Segment Start: ENTRIES PROVIDED

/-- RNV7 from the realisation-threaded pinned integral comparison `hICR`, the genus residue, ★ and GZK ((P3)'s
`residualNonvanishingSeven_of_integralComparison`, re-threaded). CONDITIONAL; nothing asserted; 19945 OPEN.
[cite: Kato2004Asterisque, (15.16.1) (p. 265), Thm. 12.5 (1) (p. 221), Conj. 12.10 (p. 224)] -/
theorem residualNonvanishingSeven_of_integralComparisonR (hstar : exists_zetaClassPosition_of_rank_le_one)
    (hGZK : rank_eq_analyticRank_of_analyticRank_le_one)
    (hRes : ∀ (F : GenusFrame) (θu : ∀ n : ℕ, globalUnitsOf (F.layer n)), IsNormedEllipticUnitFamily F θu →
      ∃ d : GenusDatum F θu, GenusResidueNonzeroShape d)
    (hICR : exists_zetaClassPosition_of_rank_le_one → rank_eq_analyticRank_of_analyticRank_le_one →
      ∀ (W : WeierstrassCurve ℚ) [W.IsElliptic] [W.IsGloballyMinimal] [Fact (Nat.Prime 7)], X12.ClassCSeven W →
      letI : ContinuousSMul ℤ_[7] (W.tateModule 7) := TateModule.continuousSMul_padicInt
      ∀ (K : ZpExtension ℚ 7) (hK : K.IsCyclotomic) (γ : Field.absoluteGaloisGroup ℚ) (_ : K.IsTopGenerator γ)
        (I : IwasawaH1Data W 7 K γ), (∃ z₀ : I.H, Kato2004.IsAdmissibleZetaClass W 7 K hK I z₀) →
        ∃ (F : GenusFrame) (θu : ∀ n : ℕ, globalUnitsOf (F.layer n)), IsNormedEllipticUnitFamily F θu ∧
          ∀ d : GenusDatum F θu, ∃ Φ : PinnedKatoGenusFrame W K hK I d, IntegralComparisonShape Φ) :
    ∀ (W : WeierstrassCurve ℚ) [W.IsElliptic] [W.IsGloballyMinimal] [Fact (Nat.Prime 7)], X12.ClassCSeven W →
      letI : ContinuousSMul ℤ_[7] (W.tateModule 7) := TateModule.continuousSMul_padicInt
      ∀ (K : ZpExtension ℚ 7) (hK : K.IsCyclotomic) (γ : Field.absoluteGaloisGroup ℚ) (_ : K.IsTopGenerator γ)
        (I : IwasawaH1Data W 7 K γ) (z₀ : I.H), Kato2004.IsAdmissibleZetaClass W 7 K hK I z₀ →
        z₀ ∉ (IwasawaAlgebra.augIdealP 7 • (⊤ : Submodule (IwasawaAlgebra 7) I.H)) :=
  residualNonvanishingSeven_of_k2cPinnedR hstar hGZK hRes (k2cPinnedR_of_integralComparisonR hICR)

Segment End: ENTRIES PROVIDED
Segment Start: ENTRIES PROVIDED

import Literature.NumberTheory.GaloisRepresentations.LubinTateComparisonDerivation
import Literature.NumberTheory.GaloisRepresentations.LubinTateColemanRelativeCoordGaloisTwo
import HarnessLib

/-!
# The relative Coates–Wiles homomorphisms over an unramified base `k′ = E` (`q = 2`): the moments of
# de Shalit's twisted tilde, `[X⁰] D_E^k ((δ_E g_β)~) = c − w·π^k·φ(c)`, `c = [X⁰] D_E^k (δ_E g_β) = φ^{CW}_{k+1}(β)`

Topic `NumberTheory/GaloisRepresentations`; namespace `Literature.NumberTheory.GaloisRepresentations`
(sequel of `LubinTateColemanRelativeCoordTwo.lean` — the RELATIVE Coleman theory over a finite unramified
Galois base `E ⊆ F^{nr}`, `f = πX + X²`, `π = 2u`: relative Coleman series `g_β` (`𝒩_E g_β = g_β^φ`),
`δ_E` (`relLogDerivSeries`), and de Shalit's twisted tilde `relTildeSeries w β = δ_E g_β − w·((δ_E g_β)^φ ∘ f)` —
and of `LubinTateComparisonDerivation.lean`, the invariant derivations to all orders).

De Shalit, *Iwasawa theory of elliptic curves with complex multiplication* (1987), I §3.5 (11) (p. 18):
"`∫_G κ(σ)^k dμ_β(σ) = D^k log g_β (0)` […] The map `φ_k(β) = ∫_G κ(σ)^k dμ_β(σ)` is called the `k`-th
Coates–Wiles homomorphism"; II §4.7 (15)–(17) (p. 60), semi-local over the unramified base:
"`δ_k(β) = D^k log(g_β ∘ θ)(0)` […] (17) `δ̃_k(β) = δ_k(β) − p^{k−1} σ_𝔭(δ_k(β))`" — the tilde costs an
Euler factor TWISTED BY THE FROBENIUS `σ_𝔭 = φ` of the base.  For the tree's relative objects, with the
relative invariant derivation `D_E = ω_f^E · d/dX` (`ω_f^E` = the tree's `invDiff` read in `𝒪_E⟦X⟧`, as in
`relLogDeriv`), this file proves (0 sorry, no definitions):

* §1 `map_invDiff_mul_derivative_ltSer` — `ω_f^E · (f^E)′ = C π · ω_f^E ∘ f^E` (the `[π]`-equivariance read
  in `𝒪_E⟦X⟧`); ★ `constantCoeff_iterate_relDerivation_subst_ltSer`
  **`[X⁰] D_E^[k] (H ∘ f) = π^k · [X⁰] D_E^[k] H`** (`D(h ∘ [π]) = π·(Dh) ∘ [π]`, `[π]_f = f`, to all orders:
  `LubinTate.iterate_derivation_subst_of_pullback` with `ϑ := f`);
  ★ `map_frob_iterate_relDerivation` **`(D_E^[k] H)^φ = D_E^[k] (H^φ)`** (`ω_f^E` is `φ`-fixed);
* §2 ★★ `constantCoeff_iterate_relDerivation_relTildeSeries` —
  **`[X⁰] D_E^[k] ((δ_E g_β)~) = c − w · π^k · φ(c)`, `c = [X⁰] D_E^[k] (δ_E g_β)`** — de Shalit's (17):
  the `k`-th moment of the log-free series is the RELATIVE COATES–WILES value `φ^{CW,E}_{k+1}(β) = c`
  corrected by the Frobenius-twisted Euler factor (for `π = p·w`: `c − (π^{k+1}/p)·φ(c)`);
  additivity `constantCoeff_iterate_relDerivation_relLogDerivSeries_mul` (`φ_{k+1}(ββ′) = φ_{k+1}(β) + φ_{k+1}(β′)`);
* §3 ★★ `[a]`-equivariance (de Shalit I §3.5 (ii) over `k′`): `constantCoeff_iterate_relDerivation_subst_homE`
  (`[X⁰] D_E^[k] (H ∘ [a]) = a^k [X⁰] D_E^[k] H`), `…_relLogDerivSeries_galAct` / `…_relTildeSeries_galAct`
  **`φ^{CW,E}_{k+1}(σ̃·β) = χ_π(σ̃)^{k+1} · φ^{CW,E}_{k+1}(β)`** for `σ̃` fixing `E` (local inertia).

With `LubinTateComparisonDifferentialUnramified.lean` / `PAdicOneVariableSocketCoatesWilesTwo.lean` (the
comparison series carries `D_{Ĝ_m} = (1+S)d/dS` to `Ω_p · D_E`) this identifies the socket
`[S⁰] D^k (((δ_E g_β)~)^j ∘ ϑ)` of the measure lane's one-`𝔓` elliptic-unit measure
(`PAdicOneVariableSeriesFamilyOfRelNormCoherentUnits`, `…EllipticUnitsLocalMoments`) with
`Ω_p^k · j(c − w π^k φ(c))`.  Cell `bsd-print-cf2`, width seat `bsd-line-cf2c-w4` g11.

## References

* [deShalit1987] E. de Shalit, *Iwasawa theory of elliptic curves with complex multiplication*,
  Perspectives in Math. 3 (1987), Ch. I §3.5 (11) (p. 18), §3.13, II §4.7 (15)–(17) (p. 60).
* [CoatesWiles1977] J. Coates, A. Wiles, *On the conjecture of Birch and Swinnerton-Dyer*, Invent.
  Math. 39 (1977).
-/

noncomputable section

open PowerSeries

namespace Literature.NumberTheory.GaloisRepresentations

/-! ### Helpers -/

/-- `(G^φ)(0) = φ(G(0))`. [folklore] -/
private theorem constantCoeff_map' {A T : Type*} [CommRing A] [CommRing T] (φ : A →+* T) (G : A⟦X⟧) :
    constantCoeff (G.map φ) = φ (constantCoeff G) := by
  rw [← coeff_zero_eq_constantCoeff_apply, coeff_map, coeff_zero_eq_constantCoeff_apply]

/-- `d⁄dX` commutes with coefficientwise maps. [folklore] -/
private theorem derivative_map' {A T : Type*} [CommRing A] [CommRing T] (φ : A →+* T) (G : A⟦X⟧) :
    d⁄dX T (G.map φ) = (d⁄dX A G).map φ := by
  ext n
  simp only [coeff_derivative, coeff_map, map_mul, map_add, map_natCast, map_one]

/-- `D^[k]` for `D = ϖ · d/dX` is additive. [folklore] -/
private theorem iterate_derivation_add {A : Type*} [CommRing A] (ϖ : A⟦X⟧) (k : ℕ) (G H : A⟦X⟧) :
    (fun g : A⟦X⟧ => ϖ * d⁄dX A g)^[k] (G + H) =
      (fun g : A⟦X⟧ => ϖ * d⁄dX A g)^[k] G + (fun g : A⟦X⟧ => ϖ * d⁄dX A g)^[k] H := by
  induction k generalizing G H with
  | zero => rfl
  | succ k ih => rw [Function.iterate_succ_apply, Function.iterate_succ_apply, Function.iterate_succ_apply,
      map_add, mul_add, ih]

Segment End: ENTRIES PROVIDED
Segment Start: ENTRIES PROVIDED

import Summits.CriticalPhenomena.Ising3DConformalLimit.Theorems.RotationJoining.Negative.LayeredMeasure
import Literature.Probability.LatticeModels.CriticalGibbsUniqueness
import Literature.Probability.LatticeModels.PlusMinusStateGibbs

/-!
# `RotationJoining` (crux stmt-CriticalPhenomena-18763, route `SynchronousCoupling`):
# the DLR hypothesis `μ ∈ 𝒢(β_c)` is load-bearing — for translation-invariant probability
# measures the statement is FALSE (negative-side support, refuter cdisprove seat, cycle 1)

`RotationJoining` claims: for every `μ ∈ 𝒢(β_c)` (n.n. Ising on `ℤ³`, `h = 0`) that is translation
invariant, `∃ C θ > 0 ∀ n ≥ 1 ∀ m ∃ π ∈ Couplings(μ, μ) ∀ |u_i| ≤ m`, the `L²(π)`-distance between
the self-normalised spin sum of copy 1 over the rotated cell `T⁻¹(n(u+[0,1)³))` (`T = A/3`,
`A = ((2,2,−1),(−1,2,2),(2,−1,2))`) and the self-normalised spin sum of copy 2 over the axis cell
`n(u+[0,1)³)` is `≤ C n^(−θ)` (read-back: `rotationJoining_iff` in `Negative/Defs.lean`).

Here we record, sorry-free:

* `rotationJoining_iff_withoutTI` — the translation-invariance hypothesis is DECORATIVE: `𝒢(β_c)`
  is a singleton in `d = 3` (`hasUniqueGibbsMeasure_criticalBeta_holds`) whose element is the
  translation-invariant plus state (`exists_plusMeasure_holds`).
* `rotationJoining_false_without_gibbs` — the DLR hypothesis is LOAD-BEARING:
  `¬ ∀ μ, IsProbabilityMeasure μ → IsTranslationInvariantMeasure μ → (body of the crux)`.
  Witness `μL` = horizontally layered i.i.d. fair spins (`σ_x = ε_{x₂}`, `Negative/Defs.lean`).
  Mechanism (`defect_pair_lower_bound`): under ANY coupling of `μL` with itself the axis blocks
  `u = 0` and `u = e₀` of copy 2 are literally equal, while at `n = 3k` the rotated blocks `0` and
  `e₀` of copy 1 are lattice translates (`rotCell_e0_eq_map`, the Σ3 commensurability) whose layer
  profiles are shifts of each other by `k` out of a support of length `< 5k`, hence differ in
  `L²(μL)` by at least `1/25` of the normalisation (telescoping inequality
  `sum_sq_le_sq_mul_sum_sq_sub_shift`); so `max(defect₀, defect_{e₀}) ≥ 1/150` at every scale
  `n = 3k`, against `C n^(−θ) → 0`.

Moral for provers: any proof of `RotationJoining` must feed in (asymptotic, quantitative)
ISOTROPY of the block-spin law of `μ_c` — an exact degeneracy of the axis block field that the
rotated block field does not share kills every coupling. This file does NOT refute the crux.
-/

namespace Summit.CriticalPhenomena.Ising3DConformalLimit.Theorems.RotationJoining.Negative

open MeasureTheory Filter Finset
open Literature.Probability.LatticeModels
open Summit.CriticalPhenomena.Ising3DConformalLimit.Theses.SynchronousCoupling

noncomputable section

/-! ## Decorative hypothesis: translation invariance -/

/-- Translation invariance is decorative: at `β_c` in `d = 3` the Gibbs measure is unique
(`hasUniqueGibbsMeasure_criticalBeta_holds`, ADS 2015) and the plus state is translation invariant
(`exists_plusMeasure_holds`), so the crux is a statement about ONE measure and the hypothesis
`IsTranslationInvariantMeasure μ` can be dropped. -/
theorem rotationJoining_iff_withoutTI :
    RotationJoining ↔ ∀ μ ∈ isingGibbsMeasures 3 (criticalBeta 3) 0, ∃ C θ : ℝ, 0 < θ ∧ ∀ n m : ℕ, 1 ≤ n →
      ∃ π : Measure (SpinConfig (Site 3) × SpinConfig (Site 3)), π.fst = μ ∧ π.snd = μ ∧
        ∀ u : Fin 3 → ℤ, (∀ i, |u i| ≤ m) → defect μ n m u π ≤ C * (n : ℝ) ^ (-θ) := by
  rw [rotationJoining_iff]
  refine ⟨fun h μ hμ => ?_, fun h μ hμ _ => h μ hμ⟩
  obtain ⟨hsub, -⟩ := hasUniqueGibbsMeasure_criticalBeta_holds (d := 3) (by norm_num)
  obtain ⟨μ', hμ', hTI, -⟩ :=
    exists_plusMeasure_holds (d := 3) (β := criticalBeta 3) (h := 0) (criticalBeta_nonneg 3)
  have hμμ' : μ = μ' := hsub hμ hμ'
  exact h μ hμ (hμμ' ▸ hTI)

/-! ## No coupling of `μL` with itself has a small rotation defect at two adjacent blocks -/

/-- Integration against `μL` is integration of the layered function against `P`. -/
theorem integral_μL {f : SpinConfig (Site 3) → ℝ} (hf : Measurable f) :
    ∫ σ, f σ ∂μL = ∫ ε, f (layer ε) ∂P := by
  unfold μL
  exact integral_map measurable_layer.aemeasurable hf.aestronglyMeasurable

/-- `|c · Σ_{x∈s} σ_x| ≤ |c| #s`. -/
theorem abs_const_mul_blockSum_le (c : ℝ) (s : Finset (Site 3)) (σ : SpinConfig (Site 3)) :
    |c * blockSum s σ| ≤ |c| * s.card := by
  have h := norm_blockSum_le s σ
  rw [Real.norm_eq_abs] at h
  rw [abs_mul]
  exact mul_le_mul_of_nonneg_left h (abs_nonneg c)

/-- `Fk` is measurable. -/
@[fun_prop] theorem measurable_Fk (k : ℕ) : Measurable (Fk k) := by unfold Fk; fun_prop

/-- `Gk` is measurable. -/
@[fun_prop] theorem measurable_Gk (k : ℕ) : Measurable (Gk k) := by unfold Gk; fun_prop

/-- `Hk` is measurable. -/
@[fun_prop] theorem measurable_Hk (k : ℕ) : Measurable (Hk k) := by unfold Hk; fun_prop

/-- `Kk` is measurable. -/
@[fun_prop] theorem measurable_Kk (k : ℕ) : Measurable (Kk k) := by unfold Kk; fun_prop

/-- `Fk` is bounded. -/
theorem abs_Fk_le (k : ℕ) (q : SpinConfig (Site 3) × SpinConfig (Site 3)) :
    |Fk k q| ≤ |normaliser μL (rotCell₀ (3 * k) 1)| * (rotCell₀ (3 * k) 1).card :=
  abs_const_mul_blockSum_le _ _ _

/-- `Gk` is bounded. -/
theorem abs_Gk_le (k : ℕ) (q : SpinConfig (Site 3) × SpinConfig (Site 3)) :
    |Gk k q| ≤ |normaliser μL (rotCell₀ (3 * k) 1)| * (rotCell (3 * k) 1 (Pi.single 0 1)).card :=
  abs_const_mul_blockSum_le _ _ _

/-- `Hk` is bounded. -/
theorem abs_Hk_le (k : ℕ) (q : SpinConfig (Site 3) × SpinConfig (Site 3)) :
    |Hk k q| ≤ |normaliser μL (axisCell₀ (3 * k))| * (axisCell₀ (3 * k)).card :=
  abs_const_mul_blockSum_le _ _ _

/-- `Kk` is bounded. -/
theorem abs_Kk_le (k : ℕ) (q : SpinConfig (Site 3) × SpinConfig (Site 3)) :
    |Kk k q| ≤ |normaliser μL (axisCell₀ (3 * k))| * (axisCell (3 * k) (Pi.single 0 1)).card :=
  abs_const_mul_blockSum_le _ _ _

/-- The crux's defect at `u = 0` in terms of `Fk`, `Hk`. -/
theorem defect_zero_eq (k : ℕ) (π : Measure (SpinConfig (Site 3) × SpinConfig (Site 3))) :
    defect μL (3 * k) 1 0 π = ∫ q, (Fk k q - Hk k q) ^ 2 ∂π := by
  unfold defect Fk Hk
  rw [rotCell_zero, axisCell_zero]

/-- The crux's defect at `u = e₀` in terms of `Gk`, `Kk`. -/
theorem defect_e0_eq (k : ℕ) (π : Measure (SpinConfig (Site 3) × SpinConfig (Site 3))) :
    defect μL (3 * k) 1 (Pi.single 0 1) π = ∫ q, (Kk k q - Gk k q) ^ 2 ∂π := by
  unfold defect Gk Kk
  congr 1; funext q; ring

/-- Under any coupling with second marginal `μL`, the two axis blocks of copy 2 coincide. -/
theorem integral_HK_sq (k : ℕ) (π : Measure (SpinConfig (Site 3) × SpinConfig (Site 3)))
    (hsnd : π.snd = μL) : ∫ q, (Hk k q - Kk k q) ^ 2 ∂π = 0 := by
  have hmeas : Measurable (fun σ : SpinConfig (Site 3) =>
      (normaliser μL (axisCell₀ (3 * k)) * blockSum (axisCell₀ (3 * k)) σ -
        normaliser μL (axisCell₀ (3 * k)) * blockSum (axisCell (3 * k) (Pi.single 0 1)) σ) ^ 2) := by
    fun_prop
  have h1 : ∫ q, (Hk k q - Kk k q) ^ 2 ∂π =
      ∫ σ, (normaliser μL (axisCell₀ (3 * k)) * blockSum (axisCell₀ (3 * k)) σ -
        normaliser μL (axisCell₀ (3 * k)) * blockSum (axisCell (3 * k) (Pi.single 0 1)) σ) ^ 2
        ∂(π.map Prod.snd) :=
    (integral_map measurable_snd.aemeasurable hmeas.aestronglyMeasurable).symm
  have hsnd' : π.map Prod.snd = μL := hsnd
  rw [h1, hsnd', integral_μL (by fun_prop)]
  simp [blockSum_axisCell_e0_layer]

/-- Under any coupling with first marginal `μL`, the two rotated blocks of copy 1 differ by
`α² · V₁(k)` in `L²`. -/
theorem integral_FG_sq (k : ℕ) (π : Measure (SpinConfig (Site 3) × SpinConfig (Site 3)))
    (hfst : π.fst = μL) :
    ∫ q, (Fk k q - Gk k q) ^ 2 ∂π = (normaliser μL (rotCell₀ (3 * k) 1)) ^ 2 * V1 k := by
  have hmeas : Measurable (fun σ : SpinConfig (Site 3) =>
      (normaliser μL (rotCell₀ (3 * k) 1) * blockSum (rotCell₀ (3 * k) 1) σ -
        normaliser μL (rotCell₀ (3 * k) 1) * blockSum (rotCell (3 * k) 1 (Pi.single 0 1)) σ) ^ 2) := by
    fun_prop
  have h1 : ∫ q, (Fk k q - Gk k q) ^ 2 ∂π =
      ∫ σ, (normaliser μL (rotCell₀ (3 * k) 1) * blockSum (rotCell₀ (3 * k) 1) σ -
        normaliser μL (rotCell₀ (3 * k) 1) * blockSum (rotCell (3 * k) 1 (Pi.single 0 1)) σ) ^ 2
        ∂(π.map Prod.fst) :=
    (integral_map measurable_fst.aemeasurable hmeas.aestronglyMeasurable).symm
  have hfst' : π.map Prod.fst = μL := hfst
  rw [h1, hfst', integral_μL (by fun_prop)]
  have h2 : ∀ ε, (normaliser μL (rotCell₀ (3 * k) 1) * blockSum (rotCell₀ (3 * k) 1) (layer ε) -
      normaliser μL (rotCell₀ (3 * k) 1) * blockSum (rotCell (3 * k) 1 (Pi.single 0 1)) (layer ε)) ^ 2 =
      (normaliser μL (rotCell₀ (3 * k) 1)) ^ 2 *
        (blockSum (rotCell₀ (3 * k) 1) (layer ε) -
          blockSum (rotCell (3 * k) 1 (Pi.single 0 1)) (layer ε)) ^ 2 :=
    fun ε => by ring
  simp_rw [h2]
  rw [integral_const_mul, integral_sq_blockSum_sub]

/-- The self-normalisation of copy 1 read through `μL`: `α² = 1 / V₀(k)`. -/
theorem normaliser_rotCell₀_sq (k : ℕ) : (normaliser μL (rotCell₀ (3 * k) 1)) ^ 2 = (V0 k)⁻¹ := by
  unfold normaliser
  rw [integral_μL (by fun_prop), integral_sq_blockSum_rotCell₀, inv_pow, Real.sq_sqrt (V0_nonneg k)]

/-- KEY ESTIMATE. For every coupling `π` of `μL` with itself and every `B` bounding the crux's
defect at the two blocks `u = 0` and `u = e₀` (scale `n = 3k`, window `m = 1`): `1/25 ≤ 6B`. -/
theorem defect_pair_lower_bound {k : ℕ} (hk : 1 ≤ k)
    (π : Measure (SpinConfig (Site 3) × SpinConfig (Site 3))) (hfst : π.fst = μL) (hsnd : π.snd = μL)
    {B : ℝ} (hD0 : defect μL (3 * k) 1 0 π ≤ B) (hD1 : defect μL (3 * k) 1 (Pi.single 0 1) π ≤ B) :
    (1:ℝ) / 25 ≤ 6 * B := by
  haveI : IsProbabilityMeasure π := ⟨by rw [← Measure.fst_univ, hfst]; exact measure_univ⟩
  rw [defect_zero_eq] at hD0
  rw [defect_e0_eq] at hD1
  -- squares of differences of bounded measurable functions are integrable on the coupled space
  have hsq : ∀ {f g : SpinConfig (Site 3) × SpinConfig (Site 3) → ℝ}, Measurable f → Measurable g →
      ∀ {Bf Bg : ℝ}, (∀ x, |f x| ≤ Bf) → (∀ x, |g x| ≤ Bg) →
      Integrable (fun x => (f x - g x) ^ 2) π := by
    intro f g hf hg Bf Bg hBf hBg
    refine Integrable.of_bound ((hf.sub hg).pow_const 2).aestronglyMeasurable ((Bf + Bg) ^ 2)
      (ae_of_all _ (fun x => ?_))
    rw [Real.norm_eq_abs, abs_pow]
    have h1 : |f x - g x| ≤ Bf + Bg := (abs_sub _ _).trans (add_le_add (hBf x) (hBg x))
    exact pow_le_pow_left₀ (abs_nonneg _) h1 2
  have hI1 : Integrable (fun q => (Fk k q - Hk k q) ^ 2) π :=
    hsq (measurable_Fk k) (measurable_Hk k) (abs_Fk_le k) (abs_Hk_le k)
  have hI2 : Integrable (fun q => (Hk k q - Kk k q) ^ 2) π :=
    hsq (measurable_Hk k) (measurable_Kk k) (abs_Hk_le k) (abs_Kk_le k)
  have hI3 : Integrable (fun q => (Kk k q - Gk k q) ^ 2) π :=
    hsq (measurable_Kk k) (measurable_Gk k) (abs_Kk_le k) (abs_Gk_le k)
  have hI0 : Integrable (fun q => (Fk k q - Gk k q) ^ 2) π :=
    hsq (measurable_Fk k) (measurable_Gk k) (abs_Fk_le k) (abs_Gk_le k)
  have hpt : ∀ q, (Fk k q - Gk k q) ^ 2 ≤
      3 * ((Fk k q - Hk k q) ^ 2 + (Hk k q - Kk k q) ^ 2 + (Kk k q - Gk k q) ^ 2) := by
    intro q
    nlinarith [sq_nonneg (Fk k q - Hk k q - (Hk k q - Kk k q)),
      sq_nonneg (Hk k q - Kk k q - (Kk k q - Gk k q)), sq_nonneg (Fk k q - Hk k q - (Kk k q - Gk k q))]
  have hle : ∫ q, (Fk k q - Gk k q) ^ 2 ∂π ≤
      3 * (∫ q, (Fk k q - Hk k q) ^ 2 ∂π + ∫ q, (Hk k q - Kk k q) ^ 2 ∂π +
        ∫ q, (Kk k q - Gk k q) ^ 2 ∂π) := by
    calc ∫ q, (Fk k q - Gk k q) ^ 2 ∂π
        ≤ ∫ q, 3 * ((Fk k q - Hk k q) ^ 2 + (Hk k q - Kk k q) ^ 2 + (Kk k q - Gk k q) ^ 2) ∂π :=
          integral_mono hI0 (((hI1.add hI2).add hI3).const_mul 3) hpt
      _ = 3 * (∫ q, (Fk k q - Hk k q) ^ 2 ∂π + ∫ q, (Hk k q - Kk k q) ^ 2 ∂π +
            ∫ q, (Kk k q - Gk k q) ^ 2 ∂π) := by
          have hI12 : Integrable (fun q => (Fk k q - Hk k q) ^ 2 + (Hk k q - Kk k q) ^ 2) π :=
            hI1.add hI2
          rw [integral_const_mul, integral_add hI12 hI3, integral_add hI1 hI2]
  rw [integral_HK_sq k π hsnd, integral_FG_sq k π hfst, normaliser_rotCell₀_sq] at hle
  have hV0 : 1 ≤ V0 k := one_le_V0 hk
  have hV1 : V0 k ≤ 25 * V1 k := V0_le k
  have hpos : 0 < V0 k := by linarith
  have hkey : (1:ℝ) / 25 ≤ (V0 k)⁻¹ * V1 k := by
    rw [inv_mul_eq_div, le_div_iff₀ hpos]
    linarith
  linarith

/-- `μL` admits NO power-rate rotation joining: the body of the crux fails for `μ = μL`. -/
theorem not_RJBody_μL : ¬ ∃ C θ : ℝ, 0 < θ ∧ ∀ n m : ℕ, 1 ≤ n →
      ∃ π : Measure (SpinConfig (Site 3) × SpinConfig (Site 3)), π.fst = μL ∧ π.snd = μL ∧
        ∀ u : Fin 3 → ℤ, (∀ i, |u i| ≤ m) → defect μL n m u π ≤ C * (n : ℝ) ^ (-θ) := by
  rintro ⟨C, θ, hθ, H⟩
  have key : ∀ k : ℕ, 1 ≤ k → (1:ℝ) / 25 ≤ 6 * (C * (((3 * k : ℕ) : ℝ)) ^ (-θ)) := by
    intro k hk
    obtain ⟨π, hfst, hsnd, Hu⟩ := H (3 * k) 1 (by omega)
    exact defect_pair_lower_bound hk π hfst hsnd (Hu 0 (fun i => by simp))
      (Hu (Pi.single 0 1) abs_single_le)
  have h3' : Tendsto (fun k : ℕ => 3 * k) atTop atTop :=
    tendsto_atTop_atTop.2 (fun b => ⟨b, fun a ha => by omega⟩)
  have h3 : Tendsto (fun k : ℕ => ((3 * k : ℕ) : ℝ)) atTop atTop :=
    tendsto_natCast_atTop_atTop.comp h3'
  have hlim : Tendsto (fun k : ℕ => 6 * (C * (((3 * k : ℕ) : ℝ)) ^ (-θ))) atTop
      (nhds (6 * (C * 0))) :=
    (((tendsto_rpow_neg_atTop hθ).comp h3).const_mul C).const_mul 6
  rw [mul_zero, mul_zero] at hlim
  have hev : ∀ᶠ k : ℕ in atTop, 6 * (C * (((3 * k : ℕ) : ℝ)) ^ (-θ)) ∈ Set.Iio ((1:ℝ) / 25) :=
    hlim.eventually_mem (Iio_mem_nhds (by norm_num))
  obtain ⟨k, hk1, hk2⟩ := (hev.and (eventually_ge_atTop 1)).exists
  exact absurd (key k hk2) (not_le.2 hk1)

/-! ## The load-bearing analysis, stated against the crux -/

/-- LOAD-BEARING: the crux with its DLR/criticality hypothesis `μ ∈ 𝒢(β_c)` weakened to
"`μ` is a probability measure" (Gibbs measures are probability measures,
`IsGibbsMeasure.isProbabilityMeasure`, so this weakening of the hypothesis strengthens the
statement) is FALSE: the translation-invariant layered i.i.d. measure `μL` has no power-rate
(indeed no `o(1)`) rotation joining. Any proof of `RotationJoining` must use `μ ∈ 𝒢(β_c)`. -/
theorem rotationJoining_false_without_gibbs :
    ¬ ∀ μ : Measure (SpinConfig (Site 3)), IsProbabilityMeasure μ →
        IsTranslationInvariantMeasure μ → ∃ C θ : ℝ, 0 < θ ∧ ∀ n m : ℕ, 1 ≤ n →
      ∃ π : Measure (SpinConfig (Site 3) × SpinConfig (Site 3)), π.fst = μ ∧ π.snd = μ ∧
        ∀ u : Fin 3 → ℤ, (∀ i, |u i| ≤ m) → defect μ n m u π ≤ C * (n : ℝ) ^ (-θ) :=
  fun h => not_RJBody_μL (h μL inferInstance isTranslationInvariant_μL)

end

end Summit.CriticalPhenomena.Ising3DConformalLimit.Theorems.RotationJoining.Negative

Segment End: ENTRIES PROVIDED

▶ _WORK ORDER_:
From the data above, output only the lines between the line containing "exact integral_map measurable_layer.aemeasurable" and the line containing "theorem abs_Gk_le (k", inclusive, exactly as written.

▶ _ANSWER FOR THE TASK_:
  exact integral_map measurable_layer.aemeasurable hf.aestronglyMeasurable

/-- `|c · Σ_{x∈s} σ_x| ≤ |c| #s`. -/
theorem abs_const_mul_blockSum_le (c : ℝ) (s : Finset (Site 3)) (σ : SpinConfig (Site 3)) :
    |c * blockSum s σ| ≤ |c| * s.card := by
  have h := norm_blockSum_le s σ
  rw [Real.norm_eq_abs] at h
  rw [abs_mul]
  exact mul_le_mul_of_nonneg_left h (abs_nonneg c)

/-- `Fk` is measurable. -/
@[fun_prop] theorem measurable_Fk (k : ℕ) : Measurable (Fk k) := by unfold Fk; fun_prop

/-- `Gk` is measurable. -/
@[fun_prop] theorem measurable_Gk (k : ℕ) : Measurable (Gk k) := by unfold Gk; fun_prop

/-- `Hk` is measurable. -/
@[fun_prop] theorem measurable_Hk (k : ℕ) : Measurable (Hk k) := by unfold Hk; fun_prop

/-- `Kk` is measurable. -/
@[fun_prop] theorem measurable_Kk (k : ℕ) : Measurable (Kk k) := by unfold Kk; fun_prop

/-- `Fk` is bounded. -/
theorem abs_Fk_le (k : ℕ) (q : SpinConfig (Site 3) × SpinConfig (Site 3)) :
    |Fk k q| ≤ |normaliser μL (rotCell₀ (3 * k) 1)| * (rotCell₀ (3 * k) 1).card :=
  abs_const_mul_blockSum_le _ _ _

/-- `Gk` is bounded. -/
theorem abs_Gk_le (k : ℕ) (q : SpinConfig (Site 3) × SpinConfig (Site 3)) :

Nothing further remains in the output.